• [Assignment] Only one stretch of the data below is wanted: the lines from the one with "-- Step 4: the" through the one with "(alg (PowerSeries.coeff (Nv v) v)) ≠", repeated exactly.

• [Supplied data]
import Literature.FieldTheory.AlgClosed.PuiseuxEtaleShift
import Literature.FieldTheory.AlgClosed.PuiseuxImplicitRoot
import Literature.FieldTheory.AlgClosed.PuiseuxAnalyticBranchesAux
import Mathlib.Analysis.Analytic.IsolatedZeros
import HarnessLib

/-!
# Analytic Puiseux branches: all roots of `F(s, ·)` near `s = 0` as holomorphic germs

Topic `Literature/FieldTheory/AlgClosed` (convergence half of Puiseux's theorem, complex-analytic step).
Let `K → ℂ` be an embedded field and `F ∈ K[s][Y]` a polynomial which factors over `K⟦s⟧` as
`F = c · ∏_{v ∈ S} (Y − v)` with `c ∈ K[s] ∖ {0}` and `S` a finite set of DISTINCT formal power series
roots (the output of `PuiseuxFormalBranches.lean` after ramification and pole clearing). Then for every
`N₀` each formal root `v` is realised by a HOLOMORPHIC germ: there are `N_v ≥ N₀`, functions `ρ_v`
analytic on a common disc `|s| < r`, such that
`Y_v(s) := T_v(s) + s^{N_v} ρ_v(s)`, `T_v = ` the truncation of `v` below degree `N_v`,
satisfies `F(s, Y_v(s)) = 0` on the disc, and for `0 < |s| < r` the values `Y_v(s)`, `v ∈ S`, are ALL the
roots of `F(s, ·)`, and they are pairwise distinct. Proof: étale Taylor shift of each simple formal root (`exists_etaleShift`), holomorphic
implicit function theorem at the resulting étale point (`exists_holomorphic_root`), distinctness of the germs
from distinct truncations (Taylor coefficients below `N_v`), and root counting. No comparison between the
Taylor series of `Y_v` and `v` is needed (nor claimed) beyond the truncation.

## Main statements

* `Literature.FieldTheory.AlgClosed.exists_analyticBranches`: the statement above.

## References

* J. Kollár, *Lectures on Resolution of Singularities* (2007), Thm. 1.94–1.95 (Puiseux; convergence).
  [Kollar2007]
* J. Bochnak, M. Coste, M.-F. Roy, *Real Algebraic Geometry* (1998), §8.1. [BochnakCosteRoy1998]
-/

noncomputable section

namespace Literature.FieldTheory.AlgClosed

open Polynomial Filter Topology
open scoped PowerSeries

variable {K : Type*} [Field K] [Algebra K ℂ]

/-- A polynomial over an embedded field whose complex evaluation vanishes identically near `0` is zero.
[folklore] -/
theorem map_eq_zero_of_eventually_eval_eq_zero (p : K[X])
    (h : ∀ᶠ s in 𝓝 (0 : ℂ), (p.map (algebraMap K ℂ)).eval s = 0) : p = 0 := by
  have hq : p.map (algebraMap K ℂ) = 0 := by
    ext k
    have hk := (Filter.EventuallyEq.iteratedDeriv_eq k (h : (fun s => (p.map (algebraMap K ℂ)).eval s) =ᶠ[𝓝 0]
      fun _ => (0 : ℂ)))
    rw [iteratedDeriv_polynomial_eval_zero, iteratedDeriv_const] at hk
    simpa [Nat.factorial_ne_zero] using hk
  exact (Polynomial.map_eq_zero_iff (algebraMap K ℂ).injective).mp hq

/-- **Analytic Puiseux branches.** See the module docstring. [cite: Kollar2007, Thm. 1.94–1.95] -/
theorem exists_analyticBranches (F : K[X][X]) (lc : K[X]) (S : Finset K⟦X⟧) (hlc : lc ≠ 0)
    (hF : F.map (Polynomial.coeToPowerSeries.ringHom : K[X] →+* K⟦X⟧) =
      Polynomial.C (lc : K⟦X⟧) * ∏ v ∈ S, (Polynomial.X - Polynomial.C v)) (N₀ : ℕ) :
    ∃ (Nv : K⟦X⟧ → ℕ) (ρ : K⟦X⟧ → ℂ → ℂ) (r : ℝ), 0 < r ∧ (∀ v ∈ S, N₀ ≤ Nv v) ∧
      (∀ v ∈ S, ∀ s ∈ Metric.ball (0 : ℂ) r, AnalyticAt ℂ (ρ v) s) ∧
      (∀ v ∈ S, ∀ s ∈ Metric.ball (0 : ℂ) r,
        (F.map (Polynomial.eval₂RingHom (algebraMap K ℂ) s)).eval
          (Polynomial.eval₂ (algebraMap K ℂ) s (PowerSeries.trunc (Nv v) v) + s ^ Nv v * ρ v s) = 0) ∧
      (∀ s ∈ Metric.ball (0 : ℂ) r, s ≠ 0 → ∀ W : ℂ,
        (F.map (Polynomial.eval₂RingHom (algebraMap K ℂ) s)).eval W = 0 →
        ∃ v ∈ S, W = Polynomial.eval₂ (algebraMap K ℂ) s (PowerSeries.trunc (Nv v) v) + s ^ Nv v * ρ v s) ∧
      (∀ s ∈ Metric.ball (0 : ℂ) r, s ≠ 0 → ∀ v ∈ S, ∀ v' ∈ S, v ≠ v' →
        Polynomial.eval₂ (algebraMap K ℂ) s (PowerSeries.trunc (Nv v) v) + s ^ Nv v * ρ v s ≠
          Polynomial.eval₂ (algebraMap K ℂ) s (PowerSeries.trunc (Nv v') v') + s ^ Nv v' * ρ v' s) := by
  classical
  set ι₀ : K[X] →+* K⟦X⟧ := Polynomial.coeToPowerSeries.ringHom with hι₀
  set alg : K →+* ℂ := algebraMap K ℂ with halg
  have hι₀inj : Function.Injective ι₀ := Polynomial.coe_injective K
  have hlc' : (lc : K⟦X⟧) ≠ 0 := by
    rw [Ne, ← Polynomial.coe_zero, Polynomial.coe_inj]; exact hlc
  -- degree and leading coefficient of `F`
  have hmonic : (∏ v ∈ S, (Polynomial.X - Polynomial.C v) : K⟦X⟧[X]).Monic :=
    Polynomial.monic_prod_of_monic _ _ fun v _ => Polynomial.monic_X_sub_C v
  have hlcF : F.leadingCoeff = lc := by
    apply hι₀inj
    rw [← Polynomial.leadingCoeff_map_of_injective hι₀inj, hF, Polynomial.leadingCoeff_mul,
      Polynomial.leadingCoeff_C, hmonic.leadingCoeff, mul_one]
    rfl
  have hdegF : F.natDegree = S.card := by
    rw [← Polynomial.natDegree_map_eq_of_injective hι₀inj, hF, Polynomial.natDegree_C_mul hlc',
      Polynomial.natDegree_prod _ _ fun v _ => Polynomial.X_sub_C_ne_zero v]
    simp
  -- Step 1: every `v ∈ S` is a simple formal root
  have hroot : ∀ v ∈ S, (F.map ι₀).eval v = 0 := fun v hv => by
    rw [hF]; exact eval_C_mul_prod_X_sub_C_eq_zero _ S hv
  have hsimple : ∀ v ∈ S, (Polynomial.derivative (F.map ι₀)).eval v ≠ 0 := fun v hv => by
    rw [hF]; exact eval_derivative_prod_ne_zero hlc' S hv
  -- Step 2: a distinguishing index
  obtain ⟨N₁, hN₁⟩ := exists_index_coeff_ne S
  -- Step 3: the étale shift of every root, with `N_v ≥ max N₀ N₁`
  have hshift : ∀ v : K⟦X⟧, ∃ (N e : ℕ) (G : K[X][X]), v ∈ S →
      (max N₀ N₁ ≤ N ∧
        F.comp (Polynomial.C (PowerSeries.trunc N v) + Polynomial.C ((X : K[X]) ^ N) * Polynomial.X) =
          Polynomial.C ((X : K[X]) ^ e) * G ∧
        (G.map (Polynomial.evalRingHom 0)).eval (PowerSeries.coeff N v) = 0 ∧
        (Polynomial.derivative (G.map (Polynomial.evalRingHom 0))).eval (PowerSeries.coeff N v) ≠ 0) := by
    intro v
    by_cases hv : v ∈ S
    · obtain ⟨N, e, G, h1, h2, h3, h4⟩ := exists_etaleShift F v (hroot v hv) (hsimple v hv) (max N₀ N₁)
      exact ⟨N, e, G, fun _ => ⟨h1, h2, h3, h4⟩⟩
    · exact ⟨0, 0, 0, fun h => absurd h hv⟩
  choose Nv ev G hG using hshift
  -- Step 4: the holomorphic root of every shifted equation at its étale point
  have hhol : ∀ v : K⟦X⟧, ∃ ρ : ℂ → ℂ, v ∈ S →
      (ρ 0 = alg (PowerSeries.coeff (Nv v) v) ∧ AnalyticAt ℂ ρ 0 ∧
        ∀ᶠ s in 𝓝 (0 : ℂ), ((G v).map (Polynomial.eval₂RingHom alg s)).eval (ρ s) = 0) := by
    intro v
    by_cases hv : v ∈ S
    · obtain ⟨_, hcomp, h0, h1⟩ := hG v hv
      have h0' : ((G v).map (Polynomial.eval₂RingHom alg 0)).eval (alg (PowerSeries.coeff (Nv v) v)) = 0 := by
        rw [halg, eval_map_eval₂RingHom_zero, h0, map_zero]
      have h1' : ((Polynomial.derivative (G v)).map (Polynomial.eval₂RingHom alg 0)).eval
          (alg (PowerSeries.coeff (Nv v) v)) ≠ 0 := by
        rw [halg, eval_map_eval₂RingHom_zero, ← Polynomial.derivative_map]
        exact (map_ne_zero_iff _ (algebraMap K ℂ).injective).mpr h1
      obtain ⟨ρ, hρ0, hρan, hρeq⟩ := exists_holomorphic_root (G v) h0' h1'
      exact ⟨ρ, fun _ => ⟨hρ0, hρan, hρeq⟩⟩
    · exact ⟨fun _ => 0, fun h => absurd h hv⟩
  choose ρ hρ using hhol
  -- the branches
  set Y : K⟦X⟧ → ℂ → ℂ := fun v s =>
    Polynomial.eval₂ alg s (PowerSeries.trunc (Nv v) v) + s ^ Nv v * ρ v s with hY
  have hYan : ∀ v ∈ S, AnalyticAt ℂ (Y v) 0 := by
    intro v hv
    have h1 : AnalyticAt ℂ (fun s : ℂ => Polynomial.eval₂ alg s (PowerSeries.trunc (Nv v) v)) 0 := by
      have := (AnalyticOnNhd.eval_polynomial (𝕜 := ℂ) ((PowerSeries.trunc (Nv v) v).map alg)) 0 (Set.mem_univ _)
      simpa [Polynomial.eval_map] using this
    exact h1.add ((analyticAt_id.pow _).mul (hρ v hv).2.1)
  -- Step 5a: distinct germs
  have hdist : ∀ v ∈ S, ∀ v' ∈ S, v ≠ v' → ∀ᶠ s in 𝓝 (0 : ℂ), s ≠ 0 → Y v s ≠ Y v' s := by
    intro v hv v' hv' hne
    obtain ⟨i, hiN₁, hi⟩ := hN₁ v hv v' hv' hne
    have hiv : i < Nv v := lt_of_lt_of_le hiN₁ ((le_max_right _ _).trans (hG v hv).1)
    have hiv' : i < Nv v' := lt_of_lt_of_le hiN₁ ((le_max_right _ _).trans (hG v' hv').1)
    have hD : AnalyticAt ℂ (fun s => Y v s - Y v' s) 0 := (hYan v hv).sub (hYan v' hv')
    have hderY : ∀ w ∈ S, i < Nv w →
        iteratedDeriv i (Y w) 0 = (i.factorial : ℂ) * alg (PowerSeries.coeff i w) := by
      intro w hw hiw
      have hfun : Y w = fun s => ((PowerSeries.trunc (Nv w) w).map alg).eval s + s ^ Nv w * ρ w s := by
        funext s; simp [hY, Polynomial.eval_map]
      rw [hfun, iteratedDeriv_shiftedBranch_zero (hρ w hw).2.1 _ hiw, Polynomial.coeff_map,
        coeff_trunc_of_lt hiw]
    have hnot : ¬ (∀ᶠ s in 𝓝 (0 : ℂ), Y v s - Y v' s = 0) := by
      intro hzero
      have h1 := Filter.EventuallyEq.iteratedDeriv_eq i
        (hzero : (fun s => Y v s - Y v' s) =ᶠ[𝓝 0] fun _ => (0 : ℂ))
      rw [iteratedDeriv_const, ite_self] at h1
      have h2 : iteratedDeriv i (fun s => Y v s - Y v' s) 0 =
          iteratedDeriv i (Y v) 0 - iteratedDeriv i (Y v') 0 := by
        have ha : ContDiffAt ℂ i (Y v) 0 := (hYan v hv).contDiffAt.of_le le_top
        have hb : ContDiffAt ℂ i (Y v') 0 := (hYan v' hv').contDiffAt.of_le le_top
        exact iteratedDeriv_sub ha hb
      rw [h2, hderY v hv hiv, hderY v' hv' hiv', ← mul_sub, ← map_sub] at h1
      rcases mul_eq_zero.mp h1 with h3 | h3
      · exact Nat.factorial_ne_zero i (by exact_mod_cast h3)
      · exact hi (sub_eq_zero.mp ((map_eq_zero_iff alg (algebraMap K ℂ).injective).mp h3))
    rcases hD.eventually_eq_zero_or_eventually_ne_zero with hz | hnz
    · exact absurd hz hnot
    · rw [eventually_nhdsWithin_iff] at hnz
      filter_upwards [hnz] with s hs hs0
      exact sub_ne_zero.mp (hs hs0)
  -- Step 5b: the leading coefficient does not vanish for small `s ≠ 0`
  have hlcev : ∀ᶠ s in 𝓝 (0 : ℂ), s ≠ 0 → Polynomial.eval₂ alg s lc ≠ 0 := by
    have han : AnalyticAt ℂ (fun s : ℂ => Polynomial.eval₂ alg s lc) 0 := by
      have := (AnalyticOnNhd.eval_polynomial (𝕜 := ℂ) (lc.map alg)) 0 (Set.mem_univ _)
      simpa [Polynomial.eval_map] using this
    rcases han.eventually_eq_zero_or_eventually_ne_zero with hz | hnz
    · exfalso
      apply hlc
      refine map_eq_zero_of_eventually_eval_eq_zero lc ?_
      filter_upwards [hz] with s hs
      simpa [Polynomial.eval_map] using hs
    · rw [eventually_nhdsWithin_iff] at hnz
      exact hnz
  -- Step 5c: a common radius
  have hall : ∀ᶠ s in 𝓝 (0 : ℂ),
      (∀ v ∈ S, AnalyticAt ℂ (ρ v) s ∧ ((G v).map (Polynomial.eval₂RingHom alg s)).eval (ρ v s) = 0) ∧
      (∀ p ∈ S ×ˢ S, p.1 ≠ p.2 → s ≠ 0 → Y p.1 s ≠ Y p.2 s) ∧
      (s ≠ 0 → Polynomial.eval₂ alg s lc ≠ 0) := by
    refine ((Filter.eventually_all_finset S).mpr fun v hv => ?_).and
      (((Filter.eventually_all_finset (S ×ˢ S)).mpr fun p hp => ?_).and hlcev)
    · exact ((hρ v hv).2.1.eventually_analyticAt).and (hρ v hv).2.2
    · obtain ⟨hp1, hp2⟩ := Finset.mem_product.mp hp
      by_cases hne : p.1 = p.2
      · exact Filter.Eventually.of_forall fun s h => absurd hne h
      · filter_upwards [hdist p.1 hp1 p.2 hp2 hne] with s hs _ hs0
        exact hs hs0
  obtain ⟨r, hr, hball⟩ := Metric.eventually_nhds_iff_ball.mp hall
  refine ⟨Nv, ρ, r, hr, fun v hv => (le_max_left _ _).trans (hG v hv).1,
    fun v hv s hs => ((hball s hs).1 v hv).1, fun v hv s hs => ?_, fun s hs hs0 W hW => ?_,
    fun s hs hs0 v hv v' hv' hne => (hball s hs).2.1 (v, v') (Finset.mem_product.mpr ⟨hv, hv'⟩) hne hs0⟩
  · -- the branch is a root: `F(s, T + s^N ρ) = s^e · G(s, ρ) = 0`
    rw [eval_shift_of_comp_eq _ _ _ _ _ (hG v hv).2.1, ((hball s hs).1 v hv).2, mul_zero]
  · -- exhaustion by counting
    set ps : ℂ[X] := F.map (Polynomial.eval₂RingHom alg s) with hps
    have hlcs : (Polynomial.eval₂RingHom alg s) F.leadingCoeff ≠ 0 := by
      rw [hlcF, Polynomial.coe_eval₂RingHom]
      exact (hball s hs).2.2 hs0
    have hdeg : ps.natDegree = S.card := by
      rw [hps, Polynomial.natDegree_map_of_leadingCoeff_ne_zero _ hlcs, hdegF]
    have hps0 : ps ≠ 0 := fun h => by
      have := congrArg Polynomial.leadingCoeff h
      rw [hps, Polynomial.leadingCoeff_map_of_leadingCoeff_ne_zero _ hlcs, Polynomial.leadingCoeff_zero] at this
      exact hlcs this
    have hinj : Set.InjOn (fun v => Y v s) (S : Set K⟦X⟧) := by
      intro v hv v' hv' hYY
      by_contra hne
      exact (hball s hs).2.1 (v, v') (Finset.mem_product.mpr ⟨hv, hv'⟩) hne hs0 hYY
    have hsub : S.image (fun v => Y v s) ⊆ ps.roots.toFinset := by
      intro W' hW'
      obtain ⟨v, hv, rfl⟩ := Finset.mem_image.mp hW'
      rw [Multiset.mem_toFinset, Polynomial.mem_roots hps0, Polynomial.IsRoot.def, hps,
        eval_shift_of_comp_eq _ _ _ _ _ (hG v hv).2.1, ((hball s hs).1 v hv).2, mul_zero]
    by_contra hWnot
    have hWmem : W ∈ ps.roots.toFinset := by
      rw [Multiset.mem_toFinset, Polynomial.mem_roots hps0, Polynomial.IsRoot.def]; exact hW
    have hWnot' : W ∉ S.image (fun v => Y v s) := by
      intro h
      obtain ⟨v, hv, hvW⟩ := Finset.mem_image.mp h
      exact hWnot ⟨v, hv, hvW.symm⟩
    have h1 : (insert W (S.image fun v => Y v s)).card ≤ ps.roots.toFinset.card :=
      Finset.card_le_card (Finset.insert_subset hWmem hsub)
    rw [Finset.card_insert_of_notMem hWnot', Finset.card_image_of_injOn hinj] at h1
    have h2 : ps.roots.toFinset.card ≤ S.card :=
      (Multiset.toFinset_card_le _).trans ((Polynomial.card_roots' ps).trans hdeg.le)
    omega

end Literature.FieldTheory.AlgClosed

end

• [Answer to this problem]
  -- Step 4: the holomorphic root of every shifted equation at its étale point
  have hhol : ∀ v : K⟦X⟧, ∃ ρ : ℂ → ℂ, v ∈ S →
      (ρ 0 = alg (PowerSeries.coeff (Nv v) v) ∧ AnalyticAt ℂ ρ 0 ∧
        ∀ᶠ s in 𝓝 (0 : ℂ), ((G v).map (Polynomial.eval₂RingHom alg s)).eval (ρ s) = 0) := by
    intro v
    by_cases hv : v ∈ S
    · obtain ⟨_, hcomp, h0, h1⟩ := hG v hv
      have h0' : ((G v).map (Polynomial.eval₂RingHom alg 0)).eval (alg (PowerSeries.coeff (Nv v) v)) = 0 := by
        rw [halg, eval_map_eval₂RingHom_zero, h0, map_zero]
      have h1' : ((Polynomial.derivative (G v)).map (Polynomial.eval₂RingHom alg 0)).eval
          (alg (PowerSeries.coeff (Nv v) v)) ≠ 0 := by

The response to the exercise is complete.